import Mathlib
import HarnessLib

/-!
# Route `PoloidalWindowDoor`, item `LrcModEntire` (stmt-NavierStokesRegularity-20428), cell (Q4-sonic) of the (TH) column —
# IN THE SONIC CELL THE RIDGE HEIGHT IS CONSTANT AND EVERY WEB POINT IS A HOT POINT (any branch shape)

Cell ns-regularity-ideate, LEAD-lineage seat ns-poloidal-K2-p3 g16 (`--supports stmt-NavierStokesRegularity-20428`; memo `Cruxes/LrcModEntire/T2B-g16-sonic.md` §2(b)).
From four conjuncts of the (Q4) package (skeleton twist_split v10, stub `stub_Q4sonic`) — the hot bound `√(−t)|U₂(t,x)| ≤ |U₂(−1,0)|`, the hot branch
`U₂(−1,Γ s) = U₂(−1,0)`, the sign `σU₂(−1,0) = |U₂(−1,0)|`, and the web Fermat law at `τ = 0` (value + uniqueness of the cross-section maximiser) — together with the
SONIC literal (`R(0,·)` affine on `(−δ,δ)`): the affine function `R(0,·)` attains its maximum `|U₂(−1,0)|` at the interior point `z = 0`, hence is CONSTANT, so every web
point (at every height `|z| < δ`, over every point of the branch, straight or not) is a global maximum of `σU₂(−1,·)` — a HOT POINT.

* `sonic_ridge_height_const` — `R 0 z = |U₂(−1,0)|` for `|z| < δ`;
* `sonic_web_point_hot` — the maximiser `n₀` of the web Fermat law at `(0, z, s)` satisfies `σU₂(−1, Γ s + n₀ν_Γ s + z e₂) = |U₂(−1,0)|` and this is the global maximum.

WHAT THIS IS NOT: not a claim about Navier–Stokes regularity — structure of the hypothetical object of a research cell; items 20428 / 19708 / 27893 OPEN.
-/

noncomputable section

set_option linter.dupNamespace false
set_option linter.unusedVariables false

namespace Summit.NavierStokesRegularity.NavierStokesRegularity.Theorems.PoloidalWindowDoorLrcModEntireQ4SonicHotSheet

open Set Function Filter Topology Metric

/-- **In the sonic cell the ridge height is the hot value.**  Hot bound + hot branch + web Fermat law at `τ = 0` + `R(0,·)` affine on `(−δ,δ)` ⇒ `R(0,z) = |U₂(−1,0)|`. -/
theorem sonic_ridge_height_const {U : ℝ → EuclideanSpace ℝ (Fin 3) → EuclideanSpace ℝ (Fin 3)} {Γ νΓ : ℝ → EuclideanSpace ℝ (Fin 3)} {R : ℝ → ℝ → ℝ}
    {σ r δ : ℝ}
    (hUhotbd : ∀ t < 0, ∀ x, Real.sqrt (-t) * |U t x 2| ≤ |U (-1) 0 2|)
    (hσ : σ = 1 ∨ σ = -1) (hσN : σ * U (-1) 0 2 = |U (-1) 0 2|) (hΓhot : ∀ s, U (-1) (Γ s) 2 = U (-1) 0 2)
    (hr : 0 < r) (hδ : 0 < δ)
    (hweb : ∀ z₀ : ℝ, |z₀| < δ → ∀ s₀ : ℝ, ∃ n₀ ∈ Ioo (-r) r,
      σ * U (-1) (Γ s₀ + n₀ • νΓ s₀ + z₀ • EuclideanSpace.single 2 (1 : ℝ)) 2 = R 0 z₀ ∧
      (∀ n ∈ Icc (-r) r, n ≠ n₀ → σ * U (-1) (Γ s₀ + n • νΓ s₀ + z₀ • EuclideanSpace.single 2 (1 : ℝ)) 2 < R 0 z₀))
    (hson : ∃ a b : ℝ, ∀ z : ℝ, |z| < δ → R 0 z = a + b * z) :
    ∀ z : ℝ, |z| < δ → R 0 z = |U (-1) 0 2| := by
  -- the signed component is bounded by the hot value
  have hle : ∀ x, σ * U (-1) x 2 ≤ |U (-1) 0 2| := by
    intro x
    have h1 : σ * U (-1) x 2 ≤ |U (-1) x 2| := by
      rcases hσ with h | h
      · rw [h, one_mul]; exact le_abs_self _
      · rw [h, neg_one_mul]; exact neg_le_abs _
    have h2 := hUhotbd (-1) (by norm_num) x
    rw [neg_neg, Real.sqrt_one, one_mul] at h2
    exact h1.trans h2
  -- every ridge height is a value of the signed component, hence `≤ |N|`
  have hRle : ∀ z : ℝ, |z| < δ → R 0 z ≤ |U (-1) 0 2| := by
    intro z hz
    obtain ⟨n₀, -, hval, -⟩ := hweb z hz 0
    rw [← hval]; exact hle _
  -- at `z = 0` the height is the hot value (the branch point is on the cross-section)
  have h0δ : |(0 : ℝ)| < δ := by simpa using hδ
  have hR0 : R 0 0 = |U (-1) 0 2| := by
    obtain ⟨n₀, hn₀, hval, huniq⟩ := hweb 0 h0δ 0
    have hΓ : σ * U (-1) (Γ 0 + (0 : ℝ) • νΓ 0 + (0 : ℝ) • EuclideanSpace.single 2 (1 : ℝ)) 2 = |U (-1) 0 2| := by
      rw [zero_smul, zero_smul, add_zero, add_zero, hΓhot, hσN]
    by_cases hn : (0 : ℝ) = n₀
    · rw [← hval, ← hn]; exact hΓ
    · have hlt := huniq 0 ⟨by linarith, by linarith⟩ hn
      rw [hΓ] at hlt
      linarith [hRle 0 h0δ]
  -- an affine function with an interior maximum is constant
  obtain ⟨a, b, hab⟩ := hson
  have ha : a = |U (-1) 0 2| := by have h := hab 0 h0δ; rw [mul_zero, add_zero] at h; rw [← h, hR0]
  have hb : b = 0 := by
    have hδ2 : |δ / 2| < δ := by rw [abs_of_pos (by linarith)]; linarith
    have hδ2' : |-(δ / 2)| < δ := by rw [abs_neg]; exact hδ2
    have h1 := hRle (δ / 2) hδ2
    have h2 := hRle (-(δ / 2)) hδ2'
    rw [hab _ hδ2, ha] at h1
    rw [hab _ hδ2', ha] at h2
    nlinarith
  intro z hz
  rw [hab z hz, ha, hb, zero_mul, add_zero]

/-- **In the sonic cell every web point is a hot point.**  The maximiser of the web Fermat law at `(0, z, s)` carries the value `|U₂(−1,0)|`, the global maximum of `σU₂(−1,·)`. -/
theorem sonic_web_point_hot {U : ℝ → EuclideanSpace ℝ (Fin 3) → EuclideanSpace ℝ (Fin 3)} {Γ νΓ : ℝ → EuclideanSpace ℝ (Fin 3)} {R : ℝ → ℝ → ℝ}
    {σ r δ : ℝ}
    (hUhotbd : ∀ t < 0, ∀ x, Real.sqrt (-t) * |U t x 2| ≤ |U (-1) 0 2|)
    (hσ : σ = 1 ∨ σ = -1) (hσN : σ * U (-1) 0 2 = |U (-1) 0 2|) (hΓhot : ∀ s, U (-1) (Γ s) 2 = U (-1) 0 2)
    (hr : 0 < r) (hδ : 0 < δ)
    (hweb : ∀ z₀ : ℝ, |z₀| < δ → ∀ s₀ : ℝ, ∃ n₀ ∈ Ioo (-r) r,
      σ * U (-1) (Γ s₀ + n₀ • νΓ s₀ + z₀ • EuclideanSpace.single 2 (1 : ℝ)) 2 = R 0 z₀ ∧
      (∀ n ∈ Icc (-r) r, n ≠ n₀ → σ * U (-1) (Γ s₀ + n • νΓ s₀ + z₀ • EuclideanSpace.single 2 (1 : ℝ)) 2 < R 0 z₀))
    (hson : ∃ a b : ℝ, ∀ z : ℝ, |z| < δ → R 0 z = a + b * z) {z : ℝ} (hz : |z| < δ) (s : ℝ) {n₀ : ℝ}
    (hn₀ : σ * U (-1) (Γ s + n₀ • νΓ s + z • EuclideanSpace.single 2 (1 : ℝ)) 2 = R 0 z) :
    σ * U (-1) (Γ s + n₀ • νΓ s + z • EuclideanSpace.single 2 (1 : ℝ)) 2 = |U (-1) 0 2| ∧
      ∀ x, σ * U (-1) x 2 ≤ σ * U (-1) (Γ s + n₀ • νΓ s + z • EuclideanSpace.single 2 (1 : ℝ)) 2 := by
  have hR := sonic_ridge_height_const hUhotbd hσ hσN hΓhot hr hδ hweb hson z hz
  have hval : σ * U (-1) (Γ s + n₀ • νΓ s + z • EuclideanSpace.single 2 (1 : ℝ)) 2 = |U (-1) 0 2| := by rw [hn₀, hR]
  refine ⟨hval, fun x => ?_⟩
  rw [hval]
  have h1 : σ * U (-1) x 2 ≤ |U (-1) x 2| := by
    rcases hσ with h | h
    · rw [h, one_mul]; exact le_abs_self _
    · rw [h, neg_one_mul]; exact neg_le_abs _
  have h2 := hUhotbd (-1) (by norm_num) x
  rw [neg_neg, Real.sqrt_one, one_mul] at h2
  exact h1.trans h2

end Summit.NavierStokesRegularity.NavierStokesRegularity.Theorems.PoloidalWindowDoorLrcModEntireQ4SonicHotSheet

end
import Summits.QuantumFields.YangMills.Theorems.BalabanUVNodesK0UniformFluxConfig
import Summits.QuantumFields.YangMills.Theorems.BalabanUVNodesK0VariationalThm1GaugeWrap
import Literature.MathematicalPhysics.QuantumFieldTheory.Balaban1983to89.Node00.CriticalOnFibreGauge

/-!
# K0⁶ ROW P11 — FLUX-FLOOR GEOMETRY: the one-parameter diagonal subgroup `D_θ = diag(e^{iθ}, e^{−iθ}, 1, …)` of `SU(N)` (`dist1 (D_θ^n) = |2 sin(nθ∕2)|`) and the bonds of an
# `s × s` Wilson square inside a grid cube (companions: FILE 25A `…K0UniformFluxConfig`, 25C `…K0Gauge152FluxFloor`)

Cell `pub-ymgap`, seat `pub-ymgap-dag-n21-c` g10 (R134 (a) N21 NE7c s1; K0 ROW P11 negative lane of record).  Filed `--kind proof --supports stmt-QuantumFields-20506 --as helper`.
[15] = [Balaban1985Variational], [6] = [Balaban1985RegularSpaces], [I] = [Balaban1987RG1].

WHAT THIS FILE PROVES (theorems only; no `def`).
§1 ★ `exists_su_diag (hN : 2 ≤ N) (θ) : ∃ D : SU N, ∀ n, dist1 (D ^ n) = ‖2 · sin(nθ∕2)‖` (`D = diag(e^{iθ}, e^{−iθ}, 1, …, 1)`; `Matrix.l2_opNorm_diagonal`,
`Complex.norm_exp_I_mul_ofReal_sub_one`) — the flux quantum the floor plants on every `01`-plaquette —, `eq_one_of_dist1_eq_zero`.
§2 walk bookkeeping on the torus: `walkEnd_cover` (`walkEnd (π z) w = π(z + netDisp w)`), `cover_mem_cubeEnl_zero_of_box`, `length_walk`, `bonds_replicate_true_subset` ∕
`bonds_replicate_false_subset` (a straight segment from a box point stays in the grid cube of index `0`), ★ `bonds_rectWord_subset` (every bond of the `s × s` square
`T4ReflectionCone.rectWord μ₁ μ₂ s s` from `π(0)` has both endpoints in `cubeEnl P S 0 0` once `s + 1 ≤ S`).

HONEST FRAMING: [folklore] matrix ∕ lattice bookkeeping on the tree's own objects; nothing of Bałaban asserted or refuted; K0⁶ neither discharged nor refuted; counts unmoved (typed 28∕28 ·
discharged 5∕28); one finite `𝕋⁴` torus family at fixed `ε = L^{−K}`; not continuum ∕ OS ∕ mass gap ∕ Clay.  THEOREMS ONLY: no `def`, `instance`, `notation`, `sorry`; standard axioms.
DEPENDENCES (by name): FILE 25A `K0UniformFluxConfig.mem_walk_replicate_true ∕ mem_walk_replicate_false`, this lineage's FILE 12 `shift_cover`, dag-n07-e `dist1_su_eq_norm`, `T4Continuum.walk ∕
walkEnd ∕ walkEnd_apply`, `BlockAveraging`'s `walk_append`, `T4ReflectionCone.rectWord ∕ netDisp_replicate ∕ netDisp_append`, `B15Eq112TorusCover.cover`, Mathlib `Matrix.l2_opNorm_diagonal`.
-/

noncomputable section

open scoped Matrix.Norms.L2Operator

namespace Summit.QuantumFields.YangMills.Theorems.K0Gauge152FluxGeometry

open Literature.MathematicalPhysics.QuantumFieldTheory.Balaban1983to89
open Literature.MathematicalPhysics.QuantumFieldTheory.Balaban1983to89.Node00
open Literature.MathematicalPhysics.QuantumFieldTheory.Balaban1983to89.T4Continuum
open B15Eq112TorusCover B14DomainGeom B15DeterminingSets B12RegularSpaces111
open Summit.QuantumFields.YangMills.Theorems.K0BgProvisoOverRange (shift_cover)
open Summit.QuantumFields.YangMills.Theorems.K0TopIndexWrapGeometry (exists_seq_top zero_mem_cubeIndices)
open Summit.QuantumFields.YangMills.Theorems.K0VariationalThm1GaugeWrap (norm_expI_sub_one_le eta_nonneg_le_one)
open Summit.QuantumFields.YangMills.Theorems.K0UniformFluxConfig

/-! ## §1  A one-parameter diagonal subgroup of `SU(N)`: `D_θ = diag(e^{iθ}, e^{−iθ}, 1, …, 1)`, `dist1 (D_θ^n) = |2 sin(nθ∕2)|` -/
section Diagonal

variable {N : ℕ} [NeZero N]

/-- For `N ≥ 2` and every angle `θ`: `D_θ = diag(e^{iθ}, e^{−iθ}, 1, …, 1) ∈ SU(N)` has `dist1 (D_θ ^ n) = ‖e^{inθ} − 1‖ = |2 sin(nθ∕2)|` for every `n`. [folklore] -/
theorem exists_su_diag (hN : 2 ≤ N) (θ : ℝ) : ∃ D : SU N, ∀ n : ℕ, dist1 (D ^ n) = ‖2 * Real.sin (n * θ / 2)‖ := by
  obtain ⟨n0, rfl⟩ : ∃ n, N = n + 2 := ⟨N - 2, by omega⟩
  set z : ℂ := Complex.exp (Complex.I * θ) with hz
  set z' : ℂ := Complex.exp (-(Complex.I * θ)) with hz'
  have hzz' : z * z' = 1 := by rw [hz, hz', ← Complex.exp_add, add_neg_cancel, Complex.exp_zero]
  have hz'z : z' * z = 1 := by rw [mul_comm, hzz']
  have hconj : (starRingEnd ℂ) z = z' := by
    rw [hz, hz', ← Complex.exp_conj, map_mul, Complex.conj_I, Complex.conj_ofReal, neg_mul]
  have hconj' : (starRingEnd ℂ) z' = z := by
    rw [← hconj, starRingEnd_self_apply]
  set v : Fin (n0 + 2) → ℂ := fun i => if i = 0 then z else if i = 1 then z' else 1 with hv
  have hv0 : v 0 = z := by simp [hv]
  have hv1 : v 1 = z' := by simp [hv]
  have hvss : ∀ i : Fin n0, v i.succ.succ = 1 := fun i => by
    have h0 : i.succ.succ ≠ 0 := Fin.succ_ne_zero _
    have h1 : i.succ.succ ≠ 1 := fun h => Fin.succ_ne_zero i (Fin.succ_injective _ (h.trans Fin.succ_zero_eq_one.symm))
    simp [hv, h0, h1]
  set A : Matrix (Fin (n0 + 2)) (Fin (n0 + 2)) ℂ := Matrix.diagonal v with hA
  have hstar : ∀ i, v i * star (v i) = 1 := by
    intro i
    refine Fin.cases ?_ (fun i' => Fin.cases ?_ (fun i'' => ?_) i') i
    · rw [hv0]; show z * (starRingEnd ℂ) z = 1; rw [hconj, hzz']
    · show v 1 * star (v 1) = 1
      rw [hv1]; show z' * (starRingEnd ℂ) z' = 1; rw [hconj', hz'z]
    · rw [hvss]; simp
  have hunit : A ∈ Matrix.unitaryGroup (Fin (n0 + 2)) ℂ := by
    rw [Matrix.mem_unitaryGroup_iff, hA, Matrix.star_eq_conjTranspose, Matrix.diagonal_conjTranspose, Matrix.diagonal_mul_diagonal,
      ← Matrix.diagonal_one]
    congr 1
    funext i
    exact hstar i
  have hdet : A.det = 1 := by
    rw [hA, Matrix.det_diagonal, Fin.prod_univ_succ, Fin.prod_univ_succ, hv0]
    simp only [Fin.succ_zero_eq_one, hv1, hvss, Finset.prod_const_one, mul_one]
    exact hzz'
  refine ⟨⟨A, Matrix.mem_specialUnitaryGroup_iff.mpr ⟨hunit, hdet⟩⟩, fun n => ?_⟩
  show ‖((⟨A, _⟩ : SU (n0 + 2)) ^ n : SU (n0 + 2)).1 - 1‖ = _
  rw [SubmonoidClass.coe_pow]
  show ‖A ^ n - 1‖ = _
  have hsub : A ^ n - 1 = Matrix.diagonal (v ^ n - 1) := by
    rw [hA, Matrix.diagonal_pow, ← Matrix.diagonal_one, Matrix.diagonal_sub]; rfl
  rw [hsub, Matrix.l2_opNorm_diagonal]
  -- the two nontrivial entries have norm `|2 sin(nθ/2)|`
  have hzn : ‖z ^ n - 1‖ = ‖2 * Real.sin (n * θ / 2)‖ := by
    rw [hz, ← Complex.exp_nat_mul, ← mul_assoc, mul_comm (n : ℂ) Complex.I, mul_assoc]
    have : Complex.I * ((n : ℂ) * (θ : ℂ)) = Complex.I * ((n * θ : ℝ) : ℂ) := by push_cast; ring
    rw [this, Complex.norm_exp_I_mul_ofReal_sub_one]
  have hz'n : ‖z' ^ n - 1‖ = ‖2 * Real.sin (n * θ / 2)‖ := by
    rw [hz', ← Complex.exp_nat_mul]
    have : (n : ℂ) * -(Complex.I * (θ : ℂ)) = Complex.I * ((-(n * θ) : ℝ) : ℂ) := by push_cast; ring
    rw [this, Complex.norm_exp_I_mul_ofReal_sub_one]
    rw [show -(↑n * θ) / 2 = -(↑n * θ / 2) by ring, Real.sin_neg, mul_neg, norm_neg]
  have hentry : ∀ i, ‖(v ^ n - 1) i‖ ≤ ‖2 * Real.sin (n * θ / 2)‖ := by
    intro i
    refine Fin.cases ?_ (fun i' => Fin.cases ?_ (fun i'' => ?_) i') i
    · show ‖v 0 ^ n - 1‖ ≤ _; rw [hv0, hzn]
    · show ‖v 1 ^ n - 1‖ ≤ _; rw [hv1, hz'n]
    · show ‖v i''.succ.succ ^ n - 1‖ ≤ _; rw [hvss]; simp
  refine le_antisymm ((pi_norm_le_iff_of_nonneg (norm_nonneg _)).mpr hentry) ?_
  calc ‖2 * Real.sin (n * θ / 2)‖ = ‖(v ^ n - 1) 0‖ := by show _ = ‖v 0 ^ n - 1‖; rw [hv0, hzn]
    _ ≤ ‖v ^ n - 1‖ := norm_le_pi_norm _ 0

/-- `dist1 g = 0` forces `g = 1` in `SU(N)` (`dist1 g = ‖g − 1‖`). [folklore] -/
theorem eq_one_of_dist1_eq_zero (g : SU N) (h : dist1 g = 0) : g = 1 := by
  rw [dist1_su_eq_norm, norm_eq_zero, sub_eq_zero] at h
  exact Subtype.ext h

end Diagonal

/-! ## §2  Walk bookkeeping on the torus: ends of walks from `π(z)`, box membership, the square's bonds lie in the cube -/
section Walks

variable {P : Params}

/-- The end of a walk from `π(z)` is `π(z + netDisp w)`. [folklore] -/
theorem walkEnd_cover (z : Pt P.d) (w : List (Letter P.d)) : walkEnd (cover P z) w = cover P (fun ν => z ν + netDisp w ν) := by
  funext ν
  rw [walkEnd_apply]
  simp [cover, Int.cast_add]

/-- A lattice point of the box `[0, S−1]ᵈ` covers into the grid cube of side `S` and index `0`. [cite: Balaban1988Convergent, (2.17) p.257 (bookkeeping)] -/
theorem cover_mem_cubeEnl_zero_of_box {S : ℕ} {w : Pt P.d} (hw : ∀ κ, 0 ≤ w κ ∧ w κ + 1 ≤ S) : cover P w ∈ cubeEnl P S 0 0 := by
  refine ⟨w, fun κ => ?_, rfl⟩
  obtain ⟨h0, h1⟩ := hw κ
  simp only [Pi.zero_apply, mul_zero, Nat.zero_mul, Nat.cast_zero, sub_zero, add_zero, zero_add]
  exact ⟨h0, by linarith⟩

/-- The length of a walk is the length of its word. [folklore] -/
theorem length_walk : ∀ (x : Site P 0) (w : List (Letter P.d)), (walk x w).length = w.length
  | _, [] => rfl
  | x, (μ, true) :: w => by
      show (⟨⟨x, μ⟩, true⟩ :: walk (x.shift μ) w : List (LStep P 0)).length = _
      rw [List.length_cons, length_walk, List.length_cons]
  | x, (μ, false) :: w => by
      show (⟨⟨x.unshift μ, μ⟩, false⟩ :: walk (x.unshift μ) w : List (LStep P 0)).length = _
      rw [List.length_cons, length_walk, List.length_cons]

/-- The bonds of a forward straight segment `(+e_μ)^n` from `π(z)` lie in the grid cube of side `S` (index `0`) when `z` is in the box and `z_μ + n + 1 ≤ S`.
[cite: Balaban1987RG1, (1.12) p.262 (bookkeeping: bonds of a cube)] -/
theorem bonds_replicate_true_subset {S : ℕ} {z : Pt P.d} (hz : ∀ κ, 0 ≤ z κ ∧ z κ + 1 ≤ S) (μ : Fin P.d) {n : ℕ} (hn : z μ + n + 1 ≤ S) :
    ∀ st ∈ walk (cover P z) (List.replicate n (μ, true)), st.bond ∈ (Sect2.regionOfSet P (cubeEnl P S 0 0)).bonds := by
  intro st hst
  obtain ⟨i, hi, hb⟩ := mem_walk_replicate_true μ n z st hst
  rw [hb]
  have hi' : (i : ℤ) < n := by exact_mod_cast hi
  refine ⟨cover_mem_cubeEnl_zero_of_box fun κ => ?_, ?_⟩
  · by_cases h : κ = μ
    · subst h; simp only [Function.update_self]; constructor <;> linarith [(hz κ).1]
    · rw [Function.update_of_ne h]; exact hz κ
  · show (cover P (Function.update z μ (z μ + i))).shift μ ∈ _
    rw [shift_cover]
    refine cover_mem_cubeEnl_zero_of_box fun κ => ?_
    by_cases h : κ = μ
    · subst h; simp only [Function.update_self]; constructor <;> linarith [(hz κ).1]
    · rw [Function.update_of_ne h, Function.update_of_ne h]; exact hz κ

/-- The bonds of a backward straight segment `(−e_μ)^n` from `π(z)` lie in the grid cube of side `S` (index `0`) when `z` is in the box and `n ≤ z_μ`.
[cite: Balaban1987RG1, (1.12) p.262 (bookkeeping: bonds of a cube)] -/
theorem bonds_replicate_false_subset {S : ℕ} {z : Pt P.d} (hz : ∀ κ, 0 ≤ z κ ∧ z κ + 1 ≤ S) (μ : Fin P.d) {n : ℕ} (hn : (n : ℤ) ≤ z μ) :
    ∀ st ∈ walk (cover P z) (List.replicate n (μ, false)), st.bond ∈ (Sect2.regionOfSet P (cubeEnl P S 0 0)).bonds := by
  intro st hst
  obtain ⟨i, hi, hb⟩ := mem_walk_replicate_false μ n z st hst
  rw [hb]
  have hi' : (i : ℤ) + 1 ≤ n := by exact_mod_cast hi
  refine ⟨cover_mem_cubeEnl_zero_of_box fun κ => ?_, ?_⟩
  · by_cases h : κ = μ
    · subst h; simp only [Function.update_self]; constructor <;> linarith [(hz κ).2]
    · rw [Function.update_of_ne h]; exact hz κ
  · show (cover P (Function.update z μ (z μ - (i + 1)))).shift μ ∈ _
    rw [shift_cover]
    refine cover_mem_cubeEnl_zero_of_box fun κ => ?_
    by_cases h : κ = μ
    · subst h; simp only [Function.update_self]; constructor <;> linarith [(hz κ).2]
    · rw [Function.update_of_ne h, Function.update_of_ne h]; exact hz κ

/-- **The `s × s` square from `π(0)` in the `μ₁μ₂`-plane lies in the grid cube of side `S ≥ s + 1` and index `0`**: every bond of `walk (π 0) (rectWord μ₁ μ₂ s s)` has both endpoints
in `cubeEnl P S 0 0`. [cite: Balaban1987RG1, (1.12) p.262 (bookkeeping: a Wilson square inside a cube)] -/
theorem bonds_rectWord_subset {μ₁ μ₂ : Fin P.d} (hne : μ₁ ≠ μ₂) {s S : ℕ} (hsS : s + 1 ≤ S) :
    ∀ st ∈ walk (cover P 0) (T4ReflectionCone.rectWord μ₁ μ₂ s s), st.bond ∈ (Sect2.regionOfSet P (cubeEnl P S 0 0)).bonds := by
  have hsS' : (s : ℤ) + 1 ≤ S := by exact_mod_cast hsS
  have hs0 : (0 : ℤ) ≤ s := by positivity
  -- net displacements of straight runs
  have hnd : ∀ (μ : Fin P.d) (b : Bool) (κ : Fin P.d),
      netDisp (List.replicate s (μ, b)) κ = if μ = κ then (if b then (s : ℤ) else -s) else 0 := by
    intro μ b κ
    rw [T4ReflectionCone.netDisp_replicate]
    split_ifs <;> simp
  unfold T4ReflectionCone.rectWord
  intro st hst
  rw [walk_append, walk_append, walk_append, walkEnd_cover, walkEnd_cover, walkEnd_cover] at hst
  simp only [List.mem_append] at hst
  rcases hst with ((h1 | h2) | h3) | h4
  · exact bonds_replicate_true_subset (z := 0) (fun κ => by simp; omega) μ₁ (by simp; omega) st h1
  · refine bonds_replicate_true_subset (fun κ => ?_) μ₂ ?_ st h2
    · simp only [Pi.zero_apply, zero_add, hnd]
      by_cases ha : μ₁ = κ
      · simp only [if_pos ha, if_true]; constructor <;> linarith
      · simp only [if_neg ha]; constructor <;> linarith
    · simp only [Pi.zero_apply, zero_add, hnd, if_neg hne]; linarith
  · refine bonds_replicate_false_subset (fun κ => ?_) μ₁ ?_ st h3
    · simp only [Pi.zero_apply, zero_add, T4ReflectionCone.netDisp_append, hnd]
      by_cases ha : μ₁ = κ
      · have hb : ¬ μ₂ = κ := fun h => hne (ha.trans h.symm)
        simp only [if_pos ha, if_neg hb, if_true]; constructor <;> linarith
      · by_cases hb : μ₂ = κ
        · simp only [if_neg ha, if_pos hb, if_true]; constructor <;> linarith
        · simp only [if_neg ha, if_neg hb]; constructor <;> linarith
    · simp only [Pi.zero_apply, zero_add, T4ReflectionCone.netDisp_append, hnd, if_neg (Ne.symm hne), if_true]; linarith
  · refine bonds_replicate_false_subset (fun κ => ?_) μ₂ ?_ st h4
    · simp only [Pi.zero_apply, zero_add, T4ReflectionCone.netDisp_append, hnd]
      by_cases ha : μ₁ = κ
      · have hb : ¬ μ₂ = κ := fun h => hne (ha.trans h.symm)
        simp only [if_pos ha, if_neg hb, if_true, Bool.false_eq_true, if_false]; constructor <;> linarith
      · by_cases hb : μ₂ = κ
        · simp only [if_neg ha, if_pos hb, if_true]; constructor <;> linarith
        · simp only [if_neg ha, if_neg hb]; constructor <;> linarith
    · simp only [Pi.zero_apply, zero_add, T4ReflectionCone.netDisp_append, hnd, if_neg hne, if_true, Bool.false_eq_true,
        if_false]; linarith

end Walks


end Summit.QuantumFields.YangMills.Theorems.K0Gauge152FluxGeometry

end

• YOUR ASSIGNMENT:
Lines from the top of the entries above to the line that contains "together with the" should be set down exactly, please, with both ends kept and nothing added.

• RESULT OF THE TASK:
import Mathlib
import HarnessLib

/-!
# Route `PoloidalWindowDoor`, item `LrcModEntire` (stmt-NavierStokesRegularity-20428), cell (Q4-sonic) of the (TH) column —
# IN THE SONIC CELL THE RIDGE HEIGHT IS CONSTANT AND EVERY WEB POINT IS A HOT POINT (any branch shape)

Cell ns-regularity-ideate, LEAD-lineage seat ns-poloidal-K2-p3 g16 (`--supports stmt-NavierStokesRegularity-20428`; memo `Cruxes/LrcModEntire/T2B-g16-sonic.md` §2(b)).
From four conjuncts of the (Q4) package (skeleton twist_split v10, stub `stub_Q4sonic`) — the hot bound `√(−t)|U₂(t,x)| ≤ |U₂(−1,0)|`, the hot branch
`U₂(−1,Γ s) = U₂(−1,0)`, the sign `σU₂(−1,0) = |U₂(−1,0)|`, and the web Fermat law at `τ = 0` (value + uniqueness of the cross-section maximiser) — together with the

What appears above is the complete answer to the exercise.